(Records supplied begins)

import Literature.AlgebraicGeometry.Frobenioids.ArchimedeanFSMITestsReal
import Literature.AlgebraicGeometry.Frobenioids.ArchimedeanSlitMorphisms
import Literature.AlgebraicGeometry.Frobenioids.ArchimedeanRealObjectsIso
import Literature.AlgebraicGeometry.Frobenioids.CategoriesFactorizationRevised
import HarnessLib

/-!
# Frobenioids II, Proposition 3.4 (viii) for `F₀ = N₀`: FSMI-morphisms lower the potential;
# condition (b) of "FSMFF-type" (2008 and 2024 forms) for the non-rigidified angloid `N₀`

Mochizuki, *The geometry of Frobenioids II: poly-Frobenioids*, Kyushu J. Math. **62** (2008)
401–460, §3, proof of Proposition 3.4 (viii), p. 32 ll. 5–30 [cite: MochizukiFrdII2008, Prop 3.4 (viii) p.32];
author's *Comments* (Feb 2019) (4): "all morphisms between real objects of `N₀` are isomorphisms";
[FrdI] *Comments* (Jan 2024) (28): the revised condition (b) of "FSMFF-type".

PROOF-ONLY file (abc-iut cell, layer L1, sub-DAG `SUBDAG-FrdII-Prop34.md` rows **P34-L10**
`F0RealFSMIsIso` and **P34-L11** `F0ComplexNonLinearBound` for `F₀ = N₀`, seat abc-iut-w5-d092;
consumed BY NAME by row P34-L13 `FChainBound`, abc-iut-w5-d152). For the absolute non-rigidified
angloid `N₀` (Ex. 3.3 (iii), abc-iut-L1-t6's `ArchFrd.N0`):

* (the tree's `N0.isIso_of_isRealObj`, `ArchimedeanRealObjectsIso.lean`: an arrow between real objects of
  `N₀` is an isomorphism — Comments (4); p. 32 ll. 7–9 — is used by name);
* `N0.not_isFSMI_of_isComplex_of_isReal` — there is no FSMI-morphism from a complex to a real object
  (a non-isotropic source factors through its isotropic hull; an isotropic source carries the conjugation
  automorphism equalised by the arrow, so the arrow is not a monomorphism); hence "every FSMI-morphism of
  `F₀` has complex domain and codomain" (p. 32 ll. 13–14): `N0.isComplexObj_of_isFSMI`;
* `N0.isIsotropic_of_isFSMI` — a (necessarily linear) FSMI-morphism between complex objects has
  non-isotropic domain and isotropic codomain ("either an isomorphism or a slit morphism", p. 32 l. 17,
  via Lemma 3.2 (ix): `C0.isIsotropic_of_linear_lifts`);
* `N0.fsmiRank_lt_of_isFSMI` — the FSMI-potential `C0.fsmiRank` DROPS along every FSMI-morphism;
* `N0.isFSMIChain_le`, `N0.bounded_isFSMIChain`, **`N0.bounded_headedFSMIChain`** — the number of
  FSMI-morphisms in any composable chain out of `A` is `≤ C0.fsmiRank A + 1`: condition (b) of
  "FSMFF-type" for `N₀` in both the printed (2008) and the revised (2024, arbitrary head) forms.

HONEST SCOPE: condition (a) of "FSMFF-type" FAILS for `N₀` as an absolute category (abc-iut-L1-d3's
`N_id_not_isOfFSMFFType`, FLAG #17: the complex→real FSM-morphism has no FSMI-factorisation), so no
claim "`N₀` is of FSMFF-type" is made here; what is proved is the bound (b), which is what the repaired
Prop. 3.4 (viii) (complex regime) consumes. [FrdII] §3 is classical and undisputed.
-/

namespace Literature.AlgebraicGeometry.Frobenioids

open Set Function Topology Real CategoryTheory
open scoped Pointwise

noncomputable section

namespace ArchFrd

namespace N0

variable {P Q : N0}

/-- The data of an arrow of `N₀`: a linear isometry of `C₀`. [cite: MochizukiFrdII2008, Ex 3.3 (iii) p.29] -/
theorem homCarrier_data (φ : P ⟶ Q) :
    C0.degFr (homCarrier φ) = 1 ∧ PreFrobenioid.IsIsometry C0.toElem (homCarrier φ) :=
  ⟨φ.2, φ.1.2⟩

/-- An arrow of `N₀` is an isomorphism iff its underlying `C₀`-arrow is.
[cite: MochizukiFrdII2008, Ex 3.3 (iii) p.29] -/
theorem isIso_iff_isIso_carrier (φ : P ⟶ Q) : IsIso φ ↔ IsIso (homCarrier φ) := by
  constructor
  · intro h; exact (inferInstance : IsIso (toC0.map φ))
  · intro h; exact isIso_of_isIso_carrier φ

/-! ### Real objects -/

-- «All arrows between real objects of `N₀` are isomorphisms» (author's Comments (4); p. 32 ll. 7–9) is
-- the tree's `ArchFrd.N0.isIso_of_isRealObj` (`ArchimedeanRealObjectsIso.lean`), used below by name.

/-- The codomain of an arrow out of a real object is real. [cite: MochizukiFrdII2008, Ex 3.3 (i) p.27] -/
theorem isRealObj_of_hom (φ : P ⟶ Q) (hP : P.IsRealObj) : Q.IsRealObj :=
  C0.isRealObj_of_hom (homCarrier φ) hP

/-! ### No FSMI-morphism from a complex object to a real object -/

/-- **No irreducible arrow of `N₀` goes from a complex object to a real object**, hence no
FSMI-morphism does (p. 32 ll. 13–14 "every FSMI-morphism of `F₀` has complex domain and codomain").
[cite: MochizukiFrdII2008, Prop 3.4 (viii) p.32] -/
theorem not_isFSMI_of_isComplex_of_isReal (φ : P ⟶ Q) (hP : P.carrier.IsComplexObj)
    (hQ : Q.IsRealObj) : ¬ IsFSMI φ := by
  rintro ⟨⟨-, hmono⟩, hnot, hirr⟩
  by_cases hPi : P.carrier.region.IsIsotropic
  · -- isotropic source: the conjugation automorphism is equalised by `φ`
    obtain ⟨s, hs, hsd⟩ := C0.exists_conj_ratio (C0.scalar (homCarrier φ))
    have hρiso : PreFrobenioid.IsIsometry C0.toElem (C0.conjHom P.carrier hP hPi s hs) := by
      rw [A0.isIsometry_iff_norm_mul_tip_pow]
      change ‖(s : ℂ)‖ * P.carrier.tip ^ ((1 : ℕ+) : ℕ) = P.carrier.tip
      rw [hs, one_mul, PNat.one_coe, pow_one]
    let ρ : P ⟶ P := homMk (C0.conjHom P.carrier hP hPi s hs) hρiso rfl
    have hρφ : ρ ≫ φ = 𝟙 P ≫ φ := by
      rw [Category.id_comp]
      apply hom_ext
      rw [homCarrier_comp, homCarrier_homMk]
      refine C0.conjHom_comp hP hPi hs (homCarrier φ) hQ ?_
      rw [(homCarrier_data φ).1]; exact hsd
    have hρ : ρ = 𝟙 P := hmono.right_cancellation _ _ hρφ
    exact C0.conjHom_ne_id hP hPi hs (by
      have := congrArg homCarrier hρ
      rwa [homCarrier_homMk, homCarrier_id] at this)
  · -- non-isotropic source: factor through the isotropic hull
    let M : N0 := ⟨⟨C0.isotropify P.carrier⟩⟩
    have htiso : PreFrobenioid.IsIsometry C0.toElem (C0.toIsotropic P.carrier) :=
      (A0.isIsometry_iff_ratio_eq_one _).2 (C0.ratio_toIsotropic _)
    have hliso : PreFrobenioid.IsIsometry C0.toElem (C0.liftIsotropify (homCarrier φ) hQ) := by
      rw [A0.isIsometry_iff_norm_mul_tip_pow]
      exact (A0.isIsometry_iff_norm_mul_tip_pow (homCarrier φ)).1 (homCarrier_data φ).2
    let t : P ⟶ M := homMk (C0.toIsotropic P.carrier) htiso rfl
    let l : M ⟶ Q := homMk (C0.liftIsotropify (homCarrier φ) hQ) hliso (homCarrier_data φ).1
    have hfac : t ≫ l = φ := hom_ext (by
      rw [homCarrier_comp, homCarrier_homMk, homCarrier_homMk]
      exact C0.toIsotropic_comp_liftIsotropify _ hQ)
    rcases hirr t l hfac with hl | ht
    · haveI : IsIso (homCarrier l) := (isIso_iff_isIso_carrier l).1 hl
      exact C0.not_isIso_of_complex_real (homCarrier l) hP hQ inferInstance
    · haveI : IsIso (homCarrier t) := (isIso_iff_isIso_carrier t).1 ht
      exact C0.not_isIso_toIsotropic P.carrier hPi (by
        change IsIso (homCarrier t); infer_instance)

/-- **"every FSMI-morphism of `F₀` has complex domain and codomain"** (p. 32 ll. 13–14), `F₀ = N₀`.
[cite: MochizukiFrdII2008, Prop 3.4 (viii) p.32] -/
theorem isComplexObj_of_isFSMI (φ : P ⟶ Q) (hφ : IsFSMI φ) :
    P.carrier.IsComplexObj ∧ Q.carrier.IsComplexObj := by
  rcases D0.isReal_or_isComplex P.carrier.base with hP | hP
  · exact absurd (isIso_of_isRealObj φ hP (isRealObj_of_hom φ hP)) hφ.2.1
  rcases D0.isReal_or_isComplex Q.carrier.base with hQ | hQ
  · exact absurd hφ (not_isFSMI_of_isComplex_of_isReal φ hP hQ)
  exact ⟨hP, hQ⟩

/-! ### FSMI-morphisms between complex objects: non-isotropic source, isotropic target -/

/-- **An FSMI-morphism of `N₀` has non-isotropic domain and isotropic codomain** ("either an
isomorphism or a slit morphism", p. 32 ll. 15–18; Lemma 3.2 (ix) via the test sub-objects of `C₀`).
[cite: MochizukiFrdII2008, Prop 3.4 (viii) p.32] -/
theorem isIsotropic_of_isFSMI (φ : P ⟶ Q) (hφ : IsFSMI φ) :
    ¬ P.carrier.region.IsIsotropic ∧ Q.carrier.region.IsIsotropic := by
  obtain ⟨hP, hQ⟩ := isComplexObj_of_isFSMI φ hφ
  obtain ⟨⟨hfs, -⟩, hnot, -⟩ := hφ
  have hnotc : ¬ IsIso (homCarrier φ) := fun h => hnot (isIso_of_isIso_carrier φ)
  haveI : IsIso (C0.Base (homCarrier φ)) := D0.isIso_of_isComplex _ hP hQ
  constructor
  · intro hPi
    exact hnotc (C0.isIso_of_isIsotropic (homCarrier φ) hPi (homCarrier_data φ).1
      ((A0.isIsometry_iff_norm_mul_tip_pow _).1 (homCarrier_data φ).2))
  · refine C0.isIsotropic_of_linear_lifts (homCarrier φ) hP hQ (homCarrier_data φ).1
      (homCarrier_data φ).2 hnotc ?_
    intro D hD hDo hDQ
    let Z : N0 := ⟨⟨C0.subObj Q.carrier hQ D hD hDo⟩⟩
    obtain ⟨-, hl, -, hi⟩ := C0.subHom_data Q.carrier hQ hD hDo hDQ
    let γ : Z ⟶ Q := homMk (C0.subHom Q.carrier hQ hD hDo hDQ) hi hl
    obtain ⟨W, δP, δZ, hsq⟩ := hfs γ
    refine ⟨W.carrier, homCarrier δP, homCarrier δZ, ?_⟩
    have := congrArg homCarrier hsq
    rwa [homCarrier_comp, homCarrier_comp, homCarrier_homMk] at this

/-- **The FSMI-potential drops along every FSMI-morphism of `N₀`.** [cite: MochizukiFrdII2008, Prop 3.4 (viii) p.32] -/
theorem fsmiRank_lt_of_isFSMI (φ : P ⟶ Q) (hφ : IsFSMI φ) :
    Q.carrier.fsmiRank < P.carrier.fsmiRank := by
  obtain ⟨hP, -⟩ := isComplexObj_of_isFSMI φ hφ
  obtain ⟨hPi, hQi⟩ := isIsotropic_of_isFSMI φ hφ
  exact C0.fsmiRank_lt_of_isIsotropic hP hPi (Or.inr hQi)

/-- The potential never increases along an arrow of `N₀`. [cite: MochizukiFrdII2008, Prop 3.4 (viii) p.32] -/
theorem fsmiRank_le_of_hom (φ : P ⟶ Q) : Q.carrier.fsmiRank ≤ P.carrier.fsmiRank :=
  C0.fsmiRank_le_of_hom (homCarrier φ)

/-! ### Condition (b) of "FSMFF-type" for `N₀` -/

/-- A chain of `n` FSMI-morphisms out of `A` has `n ≤ C0.fsmiRank A`. [cite: MochizukiFrdII2008, Prop 3.4 (viii) p.32] -/
theorem isFSMIChain_le {A B : N0} {φ : A ⟶ B} {n : ℕ} (h : IsFSMIChain φ n) :
    n ≤ A.carrier.fsmiRank := by
  induction h with
  | single φ hφ => exact Nat.one_le_of_lt (fsmiRank_lt_of_isFSMI φ hφ)
  | cons ψ χ n hψ _ ih => exact Nat.succ_le_of_lt (lt_of_le_of_lt ih (fsmiRank_lt_of_isFSMI ψ hψ))

/-- **Condition (b) of "FSMFF-type" (printed 2008 form) for `N₀`**: the lengths of chains of
FSMI-morphisms out of `A` are bounded (by `C0.fsmiRank A`). [cite: MochizukiFrdII2008, Prop 3.4 (viii) p.32] -/
theorem bounded_isFSMIChain (A : N0) :
    ∃ N : ℕ, ∀ {B : N0} (φ : A ⟶ B) (n : ℕ), IsFSMIChain φ n → n ≤ N :=
  ⟨A.carrier.fsmiRank, fun _ _ h => isFSMIChain_le h⟩

/-- **Condition (b) of "FSMFF-type" (author's 2024 form: arbitrary head, FSMI tail) for `N₀`**: every
composite `φₙ ∘ ⋯ ∘ φ₂ ∘ φ₁` out of `A` with `φ₂, …, φₙ` FSMI has `n ≤ C0.fsmiRank A + 1` — the
integer "`N + 1`" of the proof of Prop. 3.4 (viii), p. 32 l. 30. [cite: MochizukiFrdII2008, Prop 3.4 (viii) p.32] -/
theorem bounded_headedFSMIChain (A : N0) :
    ∃ N : ℕ, ∀ {B : N0} (φ : A ⟶ B) (n : ℕ), IsHeadedFSMIChain ⊤ φ n → n ≤ N := by
  refine ⟨A.carrier.fsmiRank + 1, fun φ n h => ?_⟩
  cases h with
  | single φ _ => exact Nat.succ_le_succ (Nat.zero_le _)
  | comp φ₁ χ m _ hχ =>
    exact Nat.succ_le_succ ((isFSMIChain_le hχ).trans (fsmiRank_le_of_hom φ₁))

end N0

end ArchFrd

end

end Literature.AlgebraicGeometry.Frobenioids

(Records supplied ends)

Restate the listing word for word, but only from its first line through the line with "# Frobenioids II, Proposition", keeping both end lines.

import Literature.AlgebraicGeometry.Frobenioids.ArchimedeanFSMITestsReal
import Literature.AlgebraicGeometry.Frobenioids.ArchimedeanSlitMorphisms
import Literature.AlgebraicGeometry.Frobenioids.ArchimedeanRealObjectsIso
import Literature.AlgebraicGeometry.Frobenioids.CategoriesFactorizationRevised
import HarnessLib

/-!
# Frobenioids II, Proposition 3.4 (viii) for `F₀ = N₀`: FSMI-morphisms lower the potential;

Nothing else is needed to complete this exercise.